N. 05837/2023 REG.RIC.
REPUBBLICA ITALIANA
IN NOME DEL POPOLO ITALIANO
Il Tribunale Amministrativo Regionale per il Lazio
(Sezione Quinta Bis)
ha pronunciato la presente
SENTENZA
sul ricorso numero di registro generale 5837 del 2023, proposto da -OMISSIS-, rappresentato e difeso dall’avvocato Susanna Angela Tosi, con domicilio digitale come da PEC da Registri di Giustizia;
contro
Ministero dell’Interno, in persona del Ministro in carica, rappresentato e difeso ope legis dall’Avvocatura Generale dello Stato, presso i cui uffici è domiciliato in Roma, via dei Portoghesi, 12;
per l’illegittimità
del silenzio dell’amministrazione sull’istanza di concessione della cittadinanza italiana, ex art. 9, comma 1, lett. f), della legge n. 91/1992, numero di protocollo -OMISSIS-;
Visti il ricorso e i relativi allegati;
Visto l’atto di costituzione in giudizio del Ministero dell’Interno;
Visto l’art. 34, comma 5, cod. proc. amm.;
Visti tutti gli atti della causa;
Relatore nella camera di consiglio del giorno 13 giugno 2023 il dott.
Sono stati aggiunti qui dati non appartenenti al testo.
import Summits.PneNP.PneNP.Theorems.KarlinRubinMonotoneBlindStubCoverBound
import Literature.Computability.Complexity.PeresNoiseSensitivity

/-!
# Crux `MonotoneBlind` (stmt-PneNP-18027, route KarlinRubin), line `Sketch`: stub `stub_fairShare`

Single-edge revivals are negligible for EVERY monotone test — the registered stub `stub_fairShare` of line
`Sketch` (vertex-cover duality / witness form, lead c1) of crux stmt-PneNP-18027. For `n k` and a monotone
`f : EdgeVec n → Bool` (pointwise order, `false < true`):

`(#kSubsets)⁻¹ Σ_{A ∈ kSubsets n k} Pr_{G(n,1/2)}[f x = 0 ∧ ∃ e inside A, f (x with e on) = 1]
   ≤ (d/n)² (⌊√N⌋ + 1)`, `d = min k n`, `N = #E(Kₙ)`

(with `d ≈ n^{1/2-δ}`, `N ≈ n²/2` this is `≈ 0.71 n^{-2δ} → 0`: the `|U| = 2` level of the minimal-completion
cover is free for every monotone function, Kučera's `√n` threshold read off the influence bound).

* `fairShare_sum_card_filter_le` — counting form of `Σ_e Pr_x[f x = 0 ∧ f (x with e on) = 1] ≤ Σ_e Inf_e(f)
  ≤ √N`: a reviving slot is pivotal, swap the two counts, and apply the in-tree unate total-influence bound
  `Literature.Computability.Complexity.unate_sum_card_pivotal_le` (O'Donnell, Ex. 2.23), then `√N ≤ ⌊√N⌋ + 1`;
* `fairShare_sum_toOuterMeasure_le` — the same in probability form (`erdosRenyiHalf_toOuterMeasure_eq_card_div`);
* `fairShare_inv_mul_card_filter_inside_le` — the fibre factor `Pr_A[e inside A] ≤ (d/n)²`
  (`card_filter_superset_div_le` at the two-element vertex set of `e`, `card_filter_mem_edge`);
* `fairShare_inv_mul_sum_sum_le` — swap the sums over `A` and over the slots inside `A`;
* `stub_fairShare` — union bound over the slots inside `A`, then the three items above.

All `--supports stmt-PneNP-18027`; no definitions.
-/

set_option linter.dupNamespace false -- `Summit.PneNP.PneNP.…` is the layout-mandated namespace

namespace Summit.PneNP.PneNP.Theorems.MonotoneBlind.VertexCover

open Literature.Computability.Complexity Literature.Probability.RandomGraphs.PlantedClique Filter Finset
open scoped ENNReal Topology Classical

variable {n : ℕ}

/-! ### The influence bound, counting form -/

/-- A reviving slot is pivotal: if `f x = 0` and `f (x with e on) = 1` then `x e = 0`, so flipping the bit `e`
of `x` changes `f`. [folklore] -/
theorem fairShare_card_filter_le_card_filter_pivotal (f : EdgeVec n → Bool)
    (e : (⊤ : SimpleGraph (Fin n)).edgeSet) :
    #(univ.filter fun x : EdgeVec n => f x = false ∧ f (Function.update x e true) = true) ≤
      #(univ.filter fun x : EdgeVec n => f x ≠ f (Function.update x e (!x e))) := by
  refine card_le_card fun x hx => ?_
  rw [mem_filter] at hx ⊢
  obtain ⟨-, hfx, hfe⟩ := hx
  refine ⟨mem_univ _, ?_⟩
  cases hxe : x e
  · rw [Bool.not_false, hfx, hfe]
    exact Bool.false_ne_true
  · have hx : Function.update x e true = x := by rw [← hxe, Function.update_eq_self]
    rw [hx, hfx] at hfe
    exact absurd hfe Bool.false_ne_true

/-- A monotone test is unate: monotone in every single coordinate. [folklore] -/
theorem fairShare_unate_of_monotone (f : EdgeVec n → Bool) (hf : Monotone f)
    (j : (⊤ : SimpleGraph (Fin n)).edgeSet) :
    (∀ ω, f (Function.update ω j false) = true → f (Function.update ω j true) = true) ∨
      (∀ ω, f (Function.update ω j true) = true → f (Function.update ω j false) = true) := by
  refine Or.inl fun ω h => ?_
  have hle : f (Function.update ω j false) ≤ f (Function.update ω j true) :=
    hf (update_le_update_iff'.2 (Bool.false_le _))
  rw [h] at hle
  revert hle
  cases f (Function.update ω j true) <;> simp

/-- `#(EdgeVec n) = 2^N`, `N` the number of edge slots of `Kₙ`. [folklore] -/
theorem fairShare_card_edgeVec (n : ℕ) :
    Fintype.card (EdgeVec n) = 2 ^ Fintype.card (⊤ : SimpleGraph (Fin n)).edgeSet := by
  rw [Fintype.card_fun, Fintype.card_bool]

/-- **Single-edge revivals, counting form.** For a monotone `f`, summed over the slots `e` of `Kₙ`, the inputs
`x` with `f x = 0` but `f (x with e on) = 1` number at most `(⌊√N⌋ + 1) · 2^N` (`N = #E(Kₙ)`): such a slot is
pivotal at `x`, the double count of pivotal pairs is the total influence times `2^N`, and the total influence
of a unate function is `≤ √N` (`unate_sum_card_pivotal_le`, O'Donnell Ex. 2.23). [folklore] -/
theorem fairShare_sum_card_filter_le (f : EdgeVec n → Bool) (hf : Monotone f) :
    ∑ e : (⊤ : SimpleGraph (Fin n)).edgeSet,
        #(univ.filter fun x : EdgeVec n => f x = false ∧ f (Function.update x e true) = true) ≤
      (Nat.sqrt (Fintype.card (⊤ : SimpleGraph (Fin n)).edgeSet) + 1) * Fintype.card (EdgeVec n) := by
  -- exchange the two counts
  have hswap : ∑ e : (⊤ : SimpleGraph (Fin n)).edgeSet,
      #(univ.filter fun x : EdgeVec n => f x ≠ f (Function.update x e (!x e))) =
      ∑ x : EdgeVec n, #(univ.filter fun e : (⊤ : SimpleGraph (Fin n)).edgeSet =>
        f x ≠ f (Function.update x e (!x e))) := by
    simp only [card_eq_sum_ones, sum_filter]
    exact sum_comm
  -- the unate bound (over `ℝ`) and `√N ≤ ⌊√N⌋ + 1`
  have hreal : ((∑ x : EdgeVec n, #(univ.filter fun e : (⊤ : SimpleGraph (Fin n)).edgeSet =>
      f x ≠ f (Function.update x e (!x e))) : ℕ) : ℝ) ≤
      ((Nat.sqrt (Fintype.card (⊤ : SimpleGraph (Fin n)).edgeSet) + 1) *
        2 ^ Fintype.card (⊤ : SimpleGraph (Fin n)).edgeSet : ℕ) := by
    push_cast
    refine (unate_sum_card_pivotal_le f (fairShare_unate_of_monotone f hf)).trans ?_
    gcongr
    exact Real.real_sqrt_le_nat_sqrt_succ
  rw [fairShare_card_edgeVec]
  calc ∑ e : (⊤ : SimpleGraph (Fin n)).edgeSet,
        #(univ.filter fun x : EdgeVec n => f x = false ∧ f (Function.update x e true) = true)
      ≤ ∑ e : (⊤ : SimpleGraph (Fin n)).edgeSet,
          #(univ.filter fun x : EdgeVec n => f x ≠ f (Function.update x e (!x e))) :=
        sum_le_sum fun e _ => fairShare_card_filter_le_card_filter_pivotal f e
    _ = _ := hswap
    _ ≤ _ := by exact_mod_cast hreal

/-! ### Probability forms -/

/-- **Single-edge revivals, probability form**: for a monotone `f`,
`Σ_e Pr_{G(n,1/2)}[f x = 0 ∧ f (x with e on) = 1] ≤ ⌊√N⌋ + 1`. [folklore] -/
theorem fairShare_sum_toOuterMeasure_le (f : EdgeVec n → Bool) (hf : Monotone f) :
    ∑ e : (⊤ : SimpleGraph (Fin n)).edgeSet,
        (erdosRenyiHalf n).toOuterMeasure {x | f x = false ∧ f (Function.update x e true) = true} ≤
      ((Nat.sqrt (Fintype.card (⊤ : SimpleGraph (Fin n)).edgeSet) + 1 : ℕ) : ℝ≥0∞) := by
  have hcount := fairShare_sum_card_filter_le f hf
  calc ∑ e : (⊤ : SimpleGraph (Fin n)).edgeSet,
        (erdosRenyiHalf n).toOuterMeasure {x | f x = false ∧ f (Function.update x e true) = true}
      = ∑ e : (⊤ : SimpleGraph (Fin n)).edgeSet,
          ((#(univ.filter fun x : EdgeVec n => f x = false ∧ f (Function.update x e true) = true) : ℕ) :
              ℝ≥0∞) / (Fintype.card (EdgeVec n) : ℝ≥0∞) := by
        refine sum_congr rfl fun e _ => ?_
        rw [erdosRenyiHalf_toOuterMeasure_eq_card_div]
        rfl
    _ = ((∑ e : (⊤ : SimpleGraph (Fin n)).edgeSet,
          #(univ.filter fun x : EdgeVec n => f x = false ∧ f (Function.update x e true) = true) : ℕ) :
            ℝ≥0∞) / (Fintype.card (EdgeVec n) : ℝ≥0∞) := by
        rw [Nat.cast_sum]
        simp only [div_eq_mul_inv, sum_mul]
    _ ≤ _ := ENNReal.div_le_of_le_mul (by exact_mod_cast hcount)

/-- **Fibre factor for one slot**: `Pr_A[e inside A] ≤ (d/n)²` under the uniform law on `kSubsets n k`
(`d = min k n`): `e` lies inside `A` iff its two-element vertex set is contained in `A`
(`card_filter_superset_div_le`, `card_filter_mem_edge`). [folklore] -/
theorem fairShare_inv_mul_card_filter_inside_le (n k : ℕ) (e : (⊤ : SimpleGraph (Fin n)).edgeSet) :
    ((#(kSubsets n k) : ℕ) : ℝ≥0∞)⁻¹ *
        ((#((kSubsets n k).filter fun A => ∀ v ∈ (e : Sym2 (Fin n)), v ∈ A) : ℕ) : ℝ≥0∞) ≤
      (((min k n : ℕ) : ℝ≥0∞) / (n : ℝ≥0∞)) ^ 2 := by
  have hfilter : ((kSubsets n k).filter fun A => ∀ v ∈ (e : Sym2 (Fin n)), v ∈ A) =
      (kSubsets n k).filter fun A => (univ.filter fun v : Fin n => v ∈ (e : Sym2 (Fin n))) ⊆ A := by
    refine filter_congr fun A _ => ?_
    simp only [subset_iff, mem_filter, mem_univ, true_and]
  rw [hfilter]
  calc ((#(kSubsets n k) : ℕ) : ℝ≥0∞)⁻¹ *
        ((#((kSubsets n k).filter fun A =>
          (univ.filter fun v : Fin n => v ∈ (e : Sym2 (Fin n))) ⊆ A) : ℕ) : ℝ≥0∞)
      = ((#((kSubsets n k).filter fun A =>
          (univ.filter fun v : Fin n => v ∈ (e : Sym2 (Fin n))) ⊆ A) : ℕ) : ℝ≥0∞) /
            ((#(kSubsets n k) : ℕ) : ℝ≥0∞) := by
        rw [div_eq_mul_inv, mul_comm]
    _ ≤ (((min k n : ℕ) : ℝ≥0∞) / (n : ℝ≥0∞)) ^ #(univ.filter fun v : Fin n => v ∈ (e : Sym2 (Fin n))) :=
        card_filter_superset_div_le n k _
    _ = _ := by rw [card_filter_mem_edge]

/-- **Averaging a slot sum over the planted set.** For every `g` on the slots of `Kₙ`,
`(#kSubsets)⁻¹ Σ_{A ∈ kSubsets} Σ_{e inside A} g e ≤ (d/n)² Σ_e g e`: swap the two sums and bound each fibre
`(#kSubsets)⁻¹ #{A | e inside A}` by `fairShare_inv_mul_card_filter_inside_le`. [folklore] -/
theorem fairShare_inv_mul_sum_sum_le (n k : ℕ) (g : (⊤ : SimpleGraph (Fin n)).edgeSet → ℝ≥0∞) :
    ((#(kSubsets n k) : ℕ) : ℝ≥0∞)⁻¹ *
        ∑ A ∈ kSubsets n k, ∑ e ∈ univ.filter (fun e : (⊤ : SimpleGraph (Fin n)).edgeSet =>
          ∀ v ∈ (e : Sym2 (Fin n)), v ∈ A), g e ≤
      (((min k n : ℕ) : ℝ≥0∞) / (n : ℝ≥0∞)) ^ 2 * ∑ e : (⊤ : SimpleGraph (Fin n)).edgeSet, g e := by
  calc ((#(kSubsets n k) : ℕ) : ℝ≥0∞)⁻¹ *
        ∑ A ∈ kSubsets n k, ∑ e ∈ univ.filter (fun e : (⊤ : SimpleGraph (Fin n)).edgeSet =>
          ∀ v ∈ (e : Sym2 (Fin n)), v ∈ A), g e
      = ∑ e : (⊤ : SimpleGraph (Fin n)).edgeSet, g e * (((#(kSubsets n k) : ℕ) : ℝ≥0∞)⁻¹ *
          ((#((kSubsets n k).filter fun A => ∀ v ∈ (e : Sym2 (Fin n)), v ∈ A) : ℕ) : ℝ≥0∞)) := by
        simp only [sum_filter]
        rw [sum_comm, mul_sum]
        refine sum_congr rfl fun e _ => ?_
        rw [← sum_filter, sum_const, nsmul_eq_mul]
        ring
    _ ≤ ∑ e : (⊤ : SimpleGraph (Fin n)).edgeSet, g e * (((min k n : ℕ) : ℝ≥0∞) / (n : ℝ≥0∞)) ^ 2 :=
        sum_le_sum fun e _ => mul_le_mul_right (fairShare_inv_mul_card_filter_inside_le n k e) _
    _ = _ := by rw [← sum_mul, mul_comm]

/-! ### The stub -/

/-- **stub_fairShare** (registered stub of line `Sketch`, crux stmt-PneNP-18027; single-edge revivals are
negligible for EVERY monotone test — the `|U| = 2` level of the minimal-completion cover). For `n k` and
monotone `f`: `(#kSubsets)⁻¹ Σ_A Pr_x[f x = 0 ∧ ∃ e inside A, f (x with e on) = 1] ≤ (d/n)² (⌊√N⌋ + 1)`,
`d = min k n`, `N = #E(Kₙ)`. Proof: union bound over the slots inside `A` (`measure_biUnion_finset_le`); swap
the sums and bound `Pr_A[e inside A] ≤ (d/n)²` (`fairShare_inv_mul_sum_sum_le`, fibre factor
`card_kSubsets_filter_superset_mul_le` at the 2-set `V(e)`); finally
`Σ_e Pr_x[f x = 0 ∧ f (x with e on) = 1] ≤ Σ_e Inf_e(f) ≤ √N ≤ ⌊√N⌋ + 1` by the in-tree unate bound
`Literature.Computability.Complexity.unate_sum_card_pivotal_le` (`fairShare_sum_toOuterMeasure_le`). With
`d ≈ n^{1/2-δ}`, `N ≈ n²/2`: `≤ 0.71 n^{-2δ} → 0`. [folklore] -/
theorem stub_fairShare :
    ∀ (n k : ℕ) (f : EdgeVec n → Bool), Monotone f →
      ((#(kSubsets n k) : ℕ) : ℝ≥0∞)⁻¹ *
          ∑ A ∈ kSubsets n k, (erdosRenyiHalf n).toOuterMeasure
            {x | f x = false ∧ ∃ e : (⊤ : SimpleGraph (Fin n)).edgeSet,
              (∀ v ∈ (e : Sym2 (Fin n)), v ∈ A) ∧ f (Function.update x e true) = true} ≤
        ((((min k n : ℕ) : ℝ≥0∞) / (n : ℝ≥0∞)) ^ 2) *
          ((Nat.sqrt (Fintype.card (⊤ : SimpleGraph (Fin n)).edgeSet) + 1 : ℕ) : ℝ≥0∞) := by
  intro n k f hf
  -- union bound over the slots inside `A`
  have h1 : ∀ A : Finset (Fin n), (erdosRenyiHalf n).toOuterMeasure
      {x | f x = false ∧ ∃ e : (⊤ : SimpleGraph (Fin n)).edgeSet,
        (∀ v ∈ (e : Sym2 (Fin n)), v ∈ A) ∧ f (Function.update x e true) = true} ≤
      ∑ e ∈ univ.filter (fun e : (⊤ : SimpleGraph (Fin n)).edgeSet => ∀ v ∈ (e : Sym2 (Fin n)), v ∈ A),
        (erdosRenyiHalf n).toOuterMeasure {x | f x = false ∧ f (Function.update x e true) = true} := by
    intro A
    calc (erdosRenyiHalf n).toOuterMeasure
          {x | f x = false ∧ ∃ e : (⊤ : SimpleGraph (Fin n)).edgeSet,
            (∀ v ∈ (e : Sym2 (Fin n)), v ∈ A) ∧ f (Function.update x e true) = true}
        ≤ (erdosRenyiHalf n).toOuterMeasure
            (⋃ e ∈ univ.filter (fun e : (⊤ : SimpleGraph (Fin n)).edgeSet =>
                ∀ v ∈ (e : Sym2 (Fin n)), v ∈ A),
              {x | f x = false ∧ f (Function.update x e true) = true}) := by
          refine (erdosRenyiHalf n).toOuterMeasure.mono fun x hx => ?_
          obtain ⟨hfx, e, heA, hfe⟩ := hx
          exact Set.mem_biUnion (mem_filter.2 ⟨mem_univ e, heA⟩) ⟨hfx, hfe⟩
      _ ≤ _ := MeasureTheory.measure_biUnion_finset_le _ _
  calc ((#(kSubsets n k) : ℕ) : ℝ≥0∞)⁻¹ *
        ∑ A ∈ kSubsets n k, (erdosRenyiHalf n).toOuterMeasure
          {x | f x = false ∧ ∃ e : (⊤ : SimpleGraph (Fin n)).edgeSet,
            (∀ v ∈ (e : Sym2 (Fin n)), v ∈ A) ∧ f (Function.update x e true) = true}
      ≤ ((#(kSubsets n k) : ℕ) : ℝ≥0∞)⁻¹ *
          ∑ A ∈ kSubsets n k, ∑ e ∈ univ.filter (fun e : (⊤ : SimpleGraph (Fin n)).edgeSet =>
              ∀ v ∈ (e : Sym2 (Fin n)), v ∈ A),
            (erdosRenyiHalf n).toOuterMeasure {x | f x = false ∧ f (Function.update x e true) = true} :=
        mul_le_mul_right (sum_le_sum fun A _ => h1 A) _
    _ ≤ (((min k n : ℕ) : ℝ≥0∞) / (n : ℝ≥0∞)) ^ 2 *
          ∑ e : (⊤ : SimpleGraph (Fin n)).edgeSet,
            (erdosRenyiHalf n).toOuterMeasure {x | f x = false ∧ f (Function.update x e true) = true} :=
        fairShare_inv_mul_sum_sum_le n k _
    _ ≤ _ := mul_le_mul_right (fairShare_sum_toOuterMeasure_le f hf) _

end Summit.PneNP.PneNP.Theorems.MonotoneBlind.VertexCover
Enrico Mattei e uditi per le parti i difensori come specificato nel verbale;
Considerato che:
con il ricorso in esame la parte ricorrente agisce in giudizio avverso il silenzio serbato dal Ministero dell’Interno sull’istanza di concessione della cittadinanza italiana presentata in data 16 marzo 2021, ai sensi dell’art. 9, comma 1, lett. f), della legge 5 febbraio 1992 n. 9;
l’Amministrazione intimata si è costituta in giudizio il 12 giugno 2023 ed ha depositato il decreto del Presidente della Repubblica con cui è stata accolta la suindicata istanza di concessione della cittadinanza.
Ritenuto che:
l’intervenuta emanazione del provvedimento richiesto ha valenza satisfattiva dell’interesse fatto valere dal ricorrente e che pertanto va dichiarata la cessazione della materia del contendere.
Ravvisata la sussistenza di giusti motivi per compensare tra le parti le spese di lite, tenuto conto della notevole mole di lavoro gravante sugli uffici a causa del rilevante numero di richieste di cittadinanza italiana, oltre che dell’emergenza pandemica ancora in atto, che notoriamente ha determinato un rallentamento anche dell’attività amministrativa (cfr., da ultimo, Cons. Stato, sez. III, sentenza n. 5802/2022).
P.Q.M.
Il Tribunale Amministrativo Regionale per il Lazio (Sezione Quinta Bis), definitivamente pronunciando sul ricorso, come in epigrafe proposto, dichiara la cessazione della materia del contendere.
Spese compensate.
Ordina che la presente sentenza sia eseguita dall’autorità amministrativa.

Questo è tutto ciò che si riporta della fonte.